BEGIN DATA FOR ANALYSIS

/-- Two automorphisms commuting with `b` that agree on `M` are equal. -/
theorem eq_of_comm_b_of_eqOn [CharZero K] (haa : ∀ x, a (a x) = -x) (hbb : ∀ x, b (b x) = -x)
    (hab : ∀ x, a (b x) = -b (a x)) (hi : i * i = -1) {g h : V ≃ₗ[K] V} (hgb : ∀ x, g (b x) = b (g x))
    (hhb : ∀ x, h (b x) = b (h x)) (hM : ∀ m, a m = i • m → g m = h m) : g = h := by
  have key := eq_zero_of_comm_b_of_forall_mem haa hbb hab hi (f := (g : V →ₗ[K] V) - (h : V →ₗ[K] V))
    (fun x => by simp only [LinearMap.sub_apply, LinearEquiv.coe_coe, hgb, hhb, map_sub])
    (fun m hm => by simp only [LinearMap.sub_apply, LinearEquiv.coe_coe, hM m hm, sub_self])
  refine LinearEquiv.ext fun x => ?_
  have := LinearMap.congr_fun key x
  simpa only [LinearMap.sub_apply, LinearEquiv.coe_coe, LinearMap.zero_apply, sub_eq_zero] using this

/-- If a unit of `End V` commutes with `f`, so does its inverse. -/
theorem units_inv_comm {f : V →ₗ[K] V} {u : (V →ₗ[K] V)ˣ} (hu : ∀ x, (u : Module.End K V) (f x) = f ((u : Module.End K V) x))
    (x : V) : ((u⁻¹ : (V →ₗ[K] V)ˣ) : Module.End K V) (f x) = f (((u⁻¹ : (V →ₗ[K] V)ˣ) : Module.End K V) x) := by
  have h : (u : Module.End K V) * f = f * (u : Module.End K V) := LinearMap.ext fun y => hu y
  have h' : ((u⁻¹ : (V →ₗ[K] V)ˣ) : Module.End K V) * f = f * ((u⁻¹ : (V →ₗ[K] V)ˣ) : Module.End K V) := by
    calc ((u⁻¹ : (V →ₗ[K] V)ˣ) : Module.End K V) * f
        = ((u⁻¹ : (V →ₗ[K] V)ˣ) : Module.End K V) * f * ((u : Module.End K V) * ((u⁻¹ : (V →ₗ[K] V)ˣ) : Module.End K V)) := by
          rw [Units.mul_inv, mul_one]
      _ = ((u⁻¹ : (V →ₗ[K] V)ˣ) : Module.End K V) * ((u : Module.End K V) * f) * ((u⁻¹ : (V →ₗ[K] V)ˣ) : Module.End K V) := by
          rw [h]; simp only [mul_assoc]
      _ = f * ((u⁻¹ : (V →ₗ[K] V)ˣ) : Module.End K V) := by rw [Units.inv_mul_cancel_left]
  exact LinearMap.congr_fun h' x
/-- **Orthogonal spaces of matrices.**  If `X * Y = 0` for all `X ∈ W`, `Y ∈ L` (two subspaces of
`n × n` matrices), then `dim W + dim L ≤ n²`: `L` lies in `Hom(Kⁿ, U)` and `W` in `Hom(Kⁿ/U, Kⁿ)`
for the joint column space `U` of `L`. -/
theorem finrank_add_finrank_le_of_mul_eq_zero {n : Type w} [Fintype n]
    (W L : Submodule K (Matrix n n K)) (h : ∀ X ∈ W, ∀ Y ∈ L, X * Y = 0) :
    Module.finrank K W + Module.finrank K L ≤ Fintype.card n * Fintype.card n := by
  classical
  -- pass to endomorphisms of `V = n → K`
  let V := n → K
  let e : Matrix n n K ≃ₗ[K] (V →ₗ[K] V) := Matrix.toLin'
  let W' : Submodule K (V →ₗ[K] V) := W.map (e : Matrix n n K →ₗ[K] (V →ₗ[K] V))
  let L' : Submodule K (V →ₗ[K] V) := L.map (e : Matrix n n K →ₗ[K] (V →ₗ[K] V))
  have hW' : Module.finrank K W' = Module.finrank K W := LinearEquiv.finrank_map_eq e W
  have hL' : Module.finrank K L' = Module.finrank K L := LinearEquiv.finrank_map_eq e L
  have hcomp : ∀ f ∈ W', ∀ g ∈ L', f ∘ₗ g = 0 := by
    intro f hf g hg
    obtain ⟨X, hX, rfl⟩ := Submodule.mem_map.1 hf
    obtain ⟨Y, hY, rfl⟩ := Submodule.mem_map.1 hg
    show Matrix.toLin' X ∘ₗ Matrix.toLin' Y = 0
    rw [← Matrix.toLin'_mul, h X hX Y hY, map_zero]
  -- the joint column space of `L'`
  let U : Submodule K V := Submodule.span K {v | ∃ g ∈ L', ∃ w, g w = v}
  have hLU : ∀ g ∈ L', ∀ w, g w ∈ U := fun g hg w => Submodule.subset_span ⟨g, hg, w, rfl⟩
  have hWU : ∀ f ∈ W', U ≤ LinearMap.ker f := by
    intro f hf
    rw [Submodule.span_le]
    rintro v ⟨g, hg, w, rfl⟩
    simp only [SetLike.mem_coe, LinearMap.mem_ker]
    have := LinearMap.congr_fun (hcomp f hf g hg) w
    simpa using this
  -- `L' ≤ Hom(V, U)` and `W' ≤ Hom(V ⧸ U, V)` (as images inside `End V`)
  let φ : (V →ₗ[K] U) →ₗ[K] (V →ₗ[K] V) := LinearMap.llcomp K V U V U.subtype
  have hLφ : L' ≤ LinearMap.range φ := by
    intro g hg
    refine ⟨LinearMap.codRestrict U g (hLU g hg), ?_⟩
    change U.subtype ∘ₗ LinearMap.codRestrict U g (hLU g hg) = g
    exact LinearMap.subtype_comp_codRestrict g U (hLU g hg)
  let ψ : ((V ⧸ U) →ₗ[K] V) →ₗ[K] (V →ₗ[K] V) := LinearMap.lcomp K V U.mkQ
  have hWψ : W' ≤ LinearMap.range ψ := by
    intro f hf
    refine ⟨U.liftQ f (hWU f hf), ?_⟩
    change U.liftQ f (hWU f hf) ∘ₗ U.mkQ = f
    exact Submodule.liftQ_mkQ U f (hWU f hf)
  have h1 : Module.finrank K L' ≤ Fintype.card n * Module.finrank K U := by
    calc Module.finrank K L' ≤ Module.finrank K (LinearMap.range φ) := Submodule.finrank_mono hLφ
      _ ≤ Module.finrank K (V →ₗ[K] U) := LinearMap.finrank_range_le φ
      _ = Module.finrank K V * Module.finrank K U := Module.finrank_linearMap K K V U
      _ = Fintype.card n * Module.finrank K U := by rw [Module.finrank_fintype_fun_eq_card]
  have h2 : Module.finrank K W' ≤ Module.finrank K (V ⧸ U) * Fintype.card n := by
    calc Module.finrank K W' ≤ Module.finrank K (LinearMap.range ψ) := Submodule.finrank_mono hWψ
      _ ≤ Module.finrank K ((V ⧸ U) →ₗ[K] V) := LinearMap.finrank_range_le ψ
      _ = Module.finrank K (V ⧸ U) * Module.finrank K V := Module.finrank_linearMap K K (V ⧸ U) V
      _ = Module.finrank K (V ⧸ U) * Fintype.card n := by rw [Module.finrank_fintype_fun_eq_card]
  have h3 : Module.finrank K (V ⧸ U) + Module.finrank K U = Fintype.card n := by
    rw [Submodule.finrank_quotient_add_finrank, Module.finrank_fintype_fun_eq_card]
  rw [← hW', ← hL']
  calc Module.finrank K W' + Module.finrank K L'
      ≤ Module.finrank K (V ⧸ U) * Fintype.card n + Fintype.card n * Module.finrank K U :=
        Nat.add_le_add h2 h1
    _ = Fintype.card n * Fintype.card n := by
        rw [Nat.mul_comm (Module.finrank K (V ⧸ U)), ← Nat.mul_add, h3]

/-- **Rank–nullity for a finite intersection of kernels:**
`dim M ≤ dim (⋂_{i∈S} ker fᵢ) + Σ_{i∈S} rank fᵢ`. -/
theorem finrank_le_finrank_inf_ker_add {σ : Type v} {M : Type w} {M' : Type*} [AddCommGroup M]
    [Module K M] [FiniteDimensional K M] [AddCommGroup M'] [Module K M'] (f : σ → M →ₗ[K] M')
    (S : Finset σ) :
    Module.finrank K M ≤ Module.finrank K ↥(S.inf fun i => LinearMap.ker (f i)) +
      ∑ i ∈ S, Module.finrank K (LinearMap.range (f i)) := by
  classical
  induction S using Finset.induction_on with
  | empty => rw [Finset.inf_empty, finrank_top]; simp
  | @insert j S hj ih =>
      rw [Finset.inf_insert, Finset.sum_insert hj]
      have h1 := Submodule.finrank_sup_add_finrank_inf_eq (LinearMap.ker (f j))
        (S.inf fun i => LinearMap.ker (f i))
      have h2 := Submodule.finrank_le (LinearMap.ker (f j) ⊔ S.inf fun i => LinearMap.ker (f i))
      have h3 := LinearMap.finrank_range_add_finrank_ker (f j)
      omega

END DATA FOR ANALYSIS

[INSTRUCTIONS TO FOLLOW] Tell how many lines of the material above contain the word "with", giving only the number.

[SOLUTION TO THE EXERCISE] 3